History

History

“To better understand a work is recommende n possible information about e l author and his / her context .”

 

Note : The text reproduced below was published as an annex to the author’s doctoral thesis in 2012.

 

The reasons that led the author to the construction of the terminology of interface ATIC has been spelled out along the different sections of this thesis; reasons that have evolved over time, scientific and disciplinary advances but also with the researcher’s own personal and professional history. In this sense, there are different events that significantly influenced the development of this work.

Shortly after that Don Joan Antoni Samaranch uttered the words that open this Annex, started to pursue university studies of then Diploma in Nursing at the University School of Nursing Princeps d’Espanya ” attached to the University of Barcelona (1987) . Among other magnificent teachers, nurses, and doctors , who taught theory classes and guided practical learning at this school, I was fortunate to learn from a young but experienced nurse, María Teresa Luis Rodrigo. I think I remember that it was towards the end of the second year that Maite suggested that I collaborate with her in a project, an initiative of the Manresa University School of Nursing , to translate a classification of nursing diagnoses : NANDA Taxonomy I. The document, whose main author is María Teresa Luis, entitled ” NANDA Diagnostics d’ infermeria : according to the revised taxonomy I-1989″, was the first translation in the Spanish state of the North American Nursing Diagnosis Association works .
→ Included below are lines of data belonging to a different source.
/-- **The output.** [folklore] -/
theorem runs_output {N n : ℕ} (hn : 4 * (encodeNat N).length + 24 = n) (T : Regs β) (hI : DrvInv (rGH h) 0 T) (u : HSlots)
    (stk ps small : List ℕ) (hps : ∀ p ∈ ps, p ≤ N) (B : ℕ) (hlB : (encodeNat B).length ≤ n)
    (hmni : u.mni = encVec stk) (hl3 : u.l3 = encVec ps) (hmnc : u.mnc = List.replicate ps.length true) (hmnf : u.mnf = outRev (small.map encodeNat))
    (hblmu : u.blmu = encodeNat ((encodeNat N).length + 1)) (hmnb : u.mnb = encodeNat B) (hblpow : u.blpow = encodeNat 2) (houtp : u.outp = [])
    (ha2d : u.a2d = []) (ha2u : u.a2u = []) (ha2t : u.a2t = []) (hx5 : u.x5 = []) (ha2v : u.a2v = []) (hx2 : u.x2 = []) (hx3 : u.x3 = []) (hx4 : u.x4 = []) (hu2 : u.u2 = []) (hl4 : u.l4 = [])
    (ha2l1 : u.a2l1 = []) (hrx1 : u.rx1 = []) (ha2srt : u.a2srt = []) (hrx2 : u.rx2 = []) (hrx3 : u.rx3 = []) (hrx4 : u.rx4 = []) (hrx5 : u.rx5 = []) (hrx6 : u.rx6 = []) (hrx7 : u.rx7 = []) (hrx8 : u.rx8 = [])
    (hrx9 : u.rx9 = []) (hsfk : u.sfk = []) (hsfe : u.sfe = []) (hfl1 : u.fl1 = []) :
    let nN := (encodeNat N).length
    Runs (outputProg h) (base (hSt h T u))
      (base (hSt h T { u with mni := [], l3 := [], mnc := [], mnf := [], blmu := [], mnb := [], blpow := [], outp := encVec (small ++ sortedKeys (nN + 1) ps) }))
      (outputCost n nN ps.length (encVec stk).length (encVec (small ++ sortedKeys (nN + 1) ps)).length (primeWords (nN + 1) ps)) := by
  intro nN
  set c := (n + 1) ^ 3 with hc3
  have hnN : (encodeNat N).length = nN := rfl
  set nb := nN + 1 with hnb0
  set Nw := 2 ^ nN with hNw
  have hnbW : (encodeNat Nw).length = nb := by rw [hNw, encodeNat_two_pow]; simp [hnb0]
  have hnw : 2 * (encodeNat Nw).length + 8 ≤ n := by rw [hnbW]; omega
  have hNwN : N < Nw := by
    rw [hNw, ← hnN, TM2Pass.length_encodeNat_eq_size]; exact Nat.lt_size_self N
  have hpsw : ∀ p ∈ ps, p < Nw := fun p hp => lt_of_le_of_lt (hps p hp) hNwN
  have hpsl : ∀ p ∈ ps, (encodeNat p).length ≤ nb := fun p hp => by
    have := Brick.length_encodeNat_mono (hps p hp); omega
  have hnbn : nb ≤ n := by omega
  have hlnb : (encodeNat nb).length ≤ n := (length_encodeNat_le_self _).trans hnbn
  -- `A2D`, `A2U`
  let u1 : HSlots := { u with a2d := encodeNat nb, a2u := List.replicate nb true }
  have h1 : Runs (((NS.ofList [.copy (h .BLMU) (h .A2D), .toUnary (h .A2U) (h .A2D)]) : NS β).com) (base (hSt h T u)) (base (hSt h T u1)) (55 * c) := by
    refine NS.runs_of_eq (N := n) _ _ ?_ ?_ (by simp [hc3])
    · simp (config := { decide := true }) only [NS.ofList, NS.ok, NOp.ok, NS.eval, NOp.eval, hSt_BLMU, hSt_A2D, hSt_A2U, update_hSt_A2D, hblmu, ha2d, ha2u, bitsToNat_encodeNat, ne_eq, EmbeddingLike.apply_eq_iff_eq,
        not_false_eq_true, List.append_nil, hlnb, hnbn, and_self]
    · simp [u1, hblmu, ha2d, ha2u, bitsToNat_encodeNat, hnb0]
  -- the words
  have h2 := runs_wordsPass h (Nw := Nw) (nb := nb) hnw hnbW T hI u1 ps hpsw (by simp [u1]) (by simp [u1, ha2t]) (by simp [u1, hx5]) (by simp [u1, ha2v]) (by simp [u1, hx2]) (by simp [u1, hx3]) (by simp [u1, hu2])
    (by simp [u1, hl4]) (by simp [u1, ha2l1])
  have hst2 : ({ u1 with l3 := encVec ps, mnc := List.replicate ps.length true } : HSlots) = u1 := by simp [u1, hl3, hmnc]
  rw [hst2] at h2
  let u2 : HSlots := { u1 with l3 := [], mnc := [], l4 := outRev (primeWords nb ps), a2l1 := List.replicate ps.length true }
  -- the modulus register
  have h3 := runs_setMDw h (n := n) (nN := nN) (by omega) T hI u2 (by simp [u2, u1, hnb0]) (by simp [u2, u1, hx2]) (by simp [u2, u1, hx3]) (by simp [u2, u1, hx4])
  set T' := Function.update T (h (.g (.f (.n (.v .MD))))) (encodeNat (2 ^ nN)) with hT'
  have hI' : DrvInv (rGH h) Nw T' := by rw [hT', hNw]; exact drvInv_setMD h hI
  let u3 : HSlots := { u2 with x2 := [], x4 := [] }
  -- the sort
  have h4 := runs_a2Sort h (n := n) (nb := nb) (by omega) (primeWords nb ps) T' u3 (by simp [u3, u2]) (by simp [u3, u2, u1]) (by simp [u3, u2, u1, hrx1]) (by simp [u3, u2, u1, ha2srt]) (by simp [u3, u2, u1, hrx2])
    (by simp [u3, u2, u1, hrx3]) (by simp [u3, u2, u1, hrx4]) (by simp [u3, u2, u1, hrx5]) (by simp [u3, u2, u1, hrx6]) (by simp [u3, u2, u1, hrx7]) (by simp [u3, u2, u1, hrx8]) (by simp [u3, u2, u1, hrx9])
  let u4 : HSlots := { u3 with l4 := [], rx1 := encList (radixIter (primeWords nb ps) nb) }
  -- the decoding
  have hswlen : (radixIter (primeWords nb ps) nb).length = ps.length := by rw [length_radixIter]; simp [primeWords]
  have hsw : ∀ w ∈ radixIter (primeWords nb ps) nb, nb ≤ w.length ∧ w.length ≤ nb + 1 ∧ payloadOf nb w = [] := fun w hw =>
    primeWords_shape hpsl w ((radixIter_perm _ _).subset hw)
  have h5 := runs_decode h (Nw := Nw) (nb := nb) hnw hnbW T' hI' u4 (radixIter (primeWords nb ps) nb) hsw (small.map encodeNat)
    (by simp [u4, u3, u2, u1]) (by simp [u4, u3, u2, u1, ha2v]) (by simp [u4, u3, u2, u1, hsfk]) (by simp [u4, u3, u2, u1, hsfe]) (by simp [u4, u3, u2, u1, hfl1]) (by simp [u4, u3, u2, u1, hu2])
  have hst5 : ({ u4 with rx1 := encList (radixIter (primeWords nb ps) nb), a2l1 := List.replicate (radixIter (primeWords nb ps) nb).length true, mnf := outRev (small.map encodeNat) } : HSlots) = u4 := by
    simp [u4, u3, u2, u1, hmnf, hswlen]
  rw [hst5] at h5
  have hkeys : small.map encodeNat ++ (radixIter (primeWords nb ps) nb).map (fun w => encodeNat (keyOf nb w)) = (small ++ sortedKeys nb ps).map encodeNat := by
    simp [sortedKeys, List.map_append, List.map_map, Function.comp_def]
  let u5 : HSlots := { u4 with rx1 := [], a2l1 := [], mnf := outRev ((small ++ sortedKeys nb ps).map encodeNat) }
  have h5' := h5.of_eq (R' := base (hSt h T' u5)) (by rw [hkeys]) le_rfl
  -- clean-up
  have hMD : T (h (.g (.f (.n (.v .MD))))) = [] := by
    obtain ⟨h0, -⟩ := id hI; rw [rGH_apply] at h0; exact h0
  have hTT : Function.update T' (h (.g (.f (.n (.v .MD))))) [] = T := by rw [hT', Function.update_idem, Function.update_eq_self_iff]; exact hMD.symm
  have hl2N : (encodeNat (2 ^ nN)).length ≤ n := by rw [encodeNat_two_pow]; simp; omega
  have hl2 : (encodeNat 2).length ≤ n := by rw [show (2 : ℕ) = 2 ^ 1 by norm_num, encodeNat_two_pow]; simp; omega
  let u6 : HSlots := { u5 with a2d := [], a2u := [], blmu := [], mnb := [], blpow := [] }
  have h6 : Runs (((NS.ofList [.clear (h (.g (.f (.n (.v .MD))))), .clear (h .A2D), .clear (h .A2U), .clear (h .BLMU), .clear (h .MNB), .clear (h .BLPOW)]) : NS β).com) (base (hSt h T' u5)) (base (hSt h T u6)) (18 * c) := by
    refine NS.runs_of_eq (N := n) _ _ ?_ ?_ (by simp [hc3])
    · simp only [NS.ofList, NS.ok, NOp.ok, NS.eval, NOp.eval, hSt_MD, hSt_A2D, hSt_A2U, hSt_BLMU, hSt_MNB, hSt_BLPOW, update_hSt_MD, update_hSt_A2D, update_hSt_A2U, update_hSt_BLMU, update_hSt_MNB,
        u5, u4, u3, u2, u1, hblmu, hmnb, hblpow, hT', Function.update_self, List.length_replicate]
      exact ⟨hl2N, hlnb, by omega, hlnb, hlB, hl2, trivial⟩
    · simp only [NS.ofList, NS.eval, NOp.eval, update_hSt_MD, hTT, update_hSt_A2D, update_hSt_A2U, update_hSt_BLMU, update_hSt_MNB, update_hSt_BLPOW, u6]
  -- the leftover stack, `OUTP`
  let u7 : HSlots := { u6 with mni := [] }
  have h7 : Runs (clear (Sum.inr (h .MNI))) (base (hSt h T u6)) (base (hSt h T u7)) (2 * (encVec stk).length + 1) := by
    refine (runs_oclear (h .MNI) (hSt h T u6)).of_eq (by rw [update_hSt_MNI]) ?_
    simp only [hSt_MNI, u6, u5, u4, u3, u2, u1, hmni]; exact le_rfl
  have h8 : Runs (pour (Sum.inr (h .MNF)) (Sum.inr (h .OUTP))) (base (hSt h T u7))
      (base (hSt h T { u with mni := [], l3 := [], mnc := [], mnf := [], blmu := [], mnb := [], blpow := [], outp := encVec (small ++ sortedKeys (nN + 1) ps) })) (3 * (encVec (small ++ sortedKeys (nN + 1) ps)).length + 1) := by
    have hrev : (outRev (small.map encodeNat ++ (sortedKeys nb ps).map encodeNat)).reverse = encVec (small ++ sortedKeys nb ps) := by rw [← List.map_append]; exact reverse_outRev_map _
    have hlen : (outRev ((small ++ sortedKeys nb ps).map encodeNat)).length = (encVec (small ++ sortedKeys nb ps)).length := by rw [← reverse_outRev_map, List.length_reverse]
    refine (runs_opour (a := h .MNF) (b := h .OUTP) (hq_ne h (by decide)) (hSt h T u7)).of_eq ?_ ?_
    · rw [update_hSt_MNF, update_hSt_OUTP]; simp [u7, u6, u5, u4, u3, u2, u1, houtp, hrev, ← hnb0, ha2d, ha2u, hx2, hx4, hl4, hrx1, ha2l1]
    · simp only [hSt_MNF, u7, u6, u5, ← hnb0, hlen]; exact le_rfl
  refine (h1.seq (h2.seq (h3.seq (h4.seq (h5'.seq (h6.seq (h7.seq h8))))))).of_eq rfl ?_
  simp only [outputCost, ← hc3, ← hnb0, hswlen]; omega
I remember doing the translation work in my room , in our family home, with a “huge” computer that one of my uncles (Jordi Udina ) had given me , using a program called Word Star and with a floppy disk filing system that no longer exists. It was my first work done entirely on a computer (until then the works used to be presented by hand or typewritten).

At that time, already he knew the work of this association because Maite and some other teachers explained to us in class the meaning and use of the methodology nurse by application of the process of care in nursing and because fortunately, during my childhood and adolescence my parents They insisted on the need to be fluent in English , which I learned with one of my aunts ( Maria Cinta Comas) and by listening carefully and interpreting the songs of Frank Sinatra, Ella Fitzerald , Billie Holiday or Tina Turner. All of this allowed me to locate and consult some British and American nursing books during university studies , such as Nancy Holloway’s works on standardized care plans , which already contained NANDA diagnoses and differentiated them from interdependent problems.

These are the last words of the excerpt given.